J. Wilbur Chapman
| John Wilbur Chapman|
(American Presbyterian clergyman)
|Born|| June 17, 1859 |
Richmond, Wayne County
|Died|| December 25, 1918 (aged 59) |
New York City
Interred at Woodlawn Cemetery in The Bronx
|Spouse|| (1) Irene Steddon Chapman (married 1882-1886, her death)|
(2) Agbnes Pruyn Strain Chapman (married 1888-1907, her death)
A native of Richmond in Wayne County in eastern Indiana, he was a son of Alexander H. Chapman and the former Lorinda McWhinney. At the age of seventeen, he acknowledged his faith in Jesus Christ He joined his local Presbyterian congregation in Richmond and in 1877 left to attend Oberlin College in Oberlin, Ohio. After a year at Oberlin, he transferred to Lake Forest University in Lake Forest, Illinois, from which he received his Bachelor of Arts degree in 1879. From 1879 to 1882, he studied at Lane Theological Seminary in Cincinnati, Ohio. He was ordained to the ministry on April 13, 1881.

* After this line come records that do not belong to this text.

import Summits.BirchSwinnertonDyer.Rank1Residual.X11a.SelmerCompanionShapes
import Summits.BirchSwinnertonDyer.Rank1Residual.X2.GreenbergVatsalTateDatumRat
import Literature.NumberTheory.EllipticCurves.SelmerInertiaProofs
import Literature.NumberTheory.EllipticCurves.UnramifiedLayerRootsProofs
import Mathlib.FieldTheory.Galois.Infinite
import HarnessLib

/-!
# Route (3e) SELMER COMPANION, IV: at a NON-SPLIT multiplicative place `v ∤ p` the Kummer classes
# are unramified (lemma L-ns of the census), and the fourth kind of place (class X11a = N7; cell
# `b2b-bsdres`, unit `b2b-bsdres-x11a`, gen 26)

HONEST FRAMING (run/shared/lean/b2b/bsd-rank1-residual/, verbatim in every file): the goal of the
cell is to DELETE the COMBINATION-SHAPED residual classes of the Birch–Swinnerton-Dyer formula for
ALL analytic-rank `≤ 1` elliptic curves over `ℚ` — "full BSD formula for every rank `≤ 1` curve in
class `C`" assembled STRICTLY from published theorems — so that the rank-`≤ 1` remainder becomes
exactly the CONSTRUCTION-SHAPED classes, which are TYPED (missing-input `Prop`s), NOT attempted.
This is not "finishing BSD". CLASS-OWNERS.md: research routes; NO CLAIM BEYOND STATED CLASSES.
THEOREMS ONLY; nothing booked; no label moves. CONDITIONAL on the PUBLISHED named fact
`Silverman1994_thmV53_corV54_tateUniformisation` (twisted Tate uniformisation, `hU`) where it is a
hypothesis.

## The lemma (`selmerLocalKer_le_unramifiedKer_primeBelow_of_nonsplit`)

Let `E = W` be an elliptic curve over a number field `K`, `p` an odd prime, `v ∤ p` a finite place
at which `E` has NON-SPLIT multiplicative reduction — multiplicative, with `γ(E) = −c₄/c₆` NOT a
square in `K_v` — and at which the local inertia group fixes `√γ` (the twisting quadratic extension
`K_v(√γ)/K_v` is unramified; automatic at odd residue characteristic, tree
`X2.GreenbergVatsalTateDatumRat.inertia_fix_sqrt_gamma` over `ℚ`). Then every global class
`c ∈ H¹(K, E[p])` satisfying the local Selmer condition at `v` is UNRAMIFIED at (the prime below
the canonical embedding over) `v`: `𝓢_v(E) ≤ unramifiedKer (E[p]) 𝔓_v`.

Proof (Silverman *ATAEC* V.5.3/5.4 through the tree's twisted-parametrisation algebra of
`CongruenceVisibilityMultiplicativeTwisted.lean`): locally `c` is `σ ↦ σa' − a'`; with
`a₁ = (p+1)a'` the rational point `p a₁` is `Ψ(u')` for a unit `u'` of `K̄_v` INVARIANT under the
twisted action (`exists_twistInvariant_lift`; `|u'|_v = 1` BECAUSE some `σ₀` moves `√γ`, so that
`σ₀ u' = u'⁻¹` — this is where non-split enters: for a split curve the uniformiser's Kummer class IS
ramified); for a `p`-th root `w` of `u'` the cocycle is `Ψ(ζ_σ) + (σT − T)` with `σw = ζ_σ w` on the
subgroup fixing `√γ`, `ζ_σ ∈ μ_p`, `T ∈ E[p]`; and for `σ` in the INERTIA group `ζ_σ = 1`, because
inertia fixes `√γ`, moves the unit `w` by less than `1` (`mem_inertia_iff_spectralValuation`) and two
distinct `p`-th roots of unity are at distance `1` when `v ∤ p` (`eq_one_of_pow_eq_one_of_val_sub_lt_one`).
So `c` restricted to inertia is the coboundary of `T`: unramified. (Equivalently: every `K_v`-point of
a non-split Tate curve is `p`-divisible in `E(K_v^nr)`, `p` odd, `v ∤ p`.)

## Use: the fourth kind of place

`h1Equiv_mem_selmerLocalKer_of_nonsplit_of_good`: for `θ : E[p] ≃ A[p]` with `E` non-split
multiplicative and `A` GOOD at `v ∤ p` (a level-LOWERED partner at `v`, or `E` level-raised at `v`):
`θ_* 𝓢_v(E) ≤ 𝓢_v(A)` (`mem_unramifiedKer_iff_h1Equiv_mem` + Gross (7.1)
`unramifiedKer_le_selmerLocalKer` for `A`), i.e. `ι_v(θ) = 1` — kind (iv) of the census
(`HOME/b2b-bsdres-x11a/g26/SELMER-COMPANION-CENSUS.md` §5: at `p = 3` it takes the route from 28 to
53 residue cells of N7). Over `ℚ` the inertia hypothesis is discharged at every odd prime
(`…_rat`); the count with four kinds and shape A of file III with kind (iv) follow in file V
(`X11a/SelmerCompanionKinds.lean`).

References: [SilvermanATAEC1994] Ch. V Lemma 5.2 (c), Thm. 5.3, Cor. 5.4, Ex. 5.11;
[SilvermanAEC2009] Cor. X.4.4 (the good-reduction analogue, tree `selmerLocalKer_le_unramifiedKer`);
[GrossLMS1991] (7.1); [NeukirchANT1999] II (9.3), (9.11) (inertia and the valuation);
[MazurRubin2004] §2.3; HOME/b2b-bsdres-x11a/REPORT-g26.md.
-/

set_option autoImplicit false

noncomputable section

open scoped Classical NNReal

open WeierstrassCurve Literature.NumberTheory.EllipticCurves
  Literature.NumberTheory.GaloisRepresentations Field NumberField IsDedekindDomain
  Literature.NumberTheory.EllipticCurves.Rank1Residual
  Literature.NumberTheory.EllipticCurves.Rank1Residual.Typed

namespace Summit.BirchSwinnertonDyer.Rank1Residual.X11a.SelmerCompanion

section Local

variable {K : Type} [Field K] [NumberField K] (W : WeierstrassCurve K) [W.IsElliptic]
  {p : ℕ} [hp : Fact p.Prime] (v : HeightOneSpectrum (𝓞 K))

Chapman was first married to the former Irene Steddon, who died four years later in 1886, a month after the birth of their first child, Bertha Irene. In 1888, Chapman wed the former Agnes Pruyn Strain, by whom he had four children, Robert (who died in infancy), John Wilbur, Jr., Alexander Hamilton, and Agnes Pruyn. Agnes died in 1907; three years later, Chapman wed the former Mabel Cornelia Moulton, who outlived her husband by more than fifty years.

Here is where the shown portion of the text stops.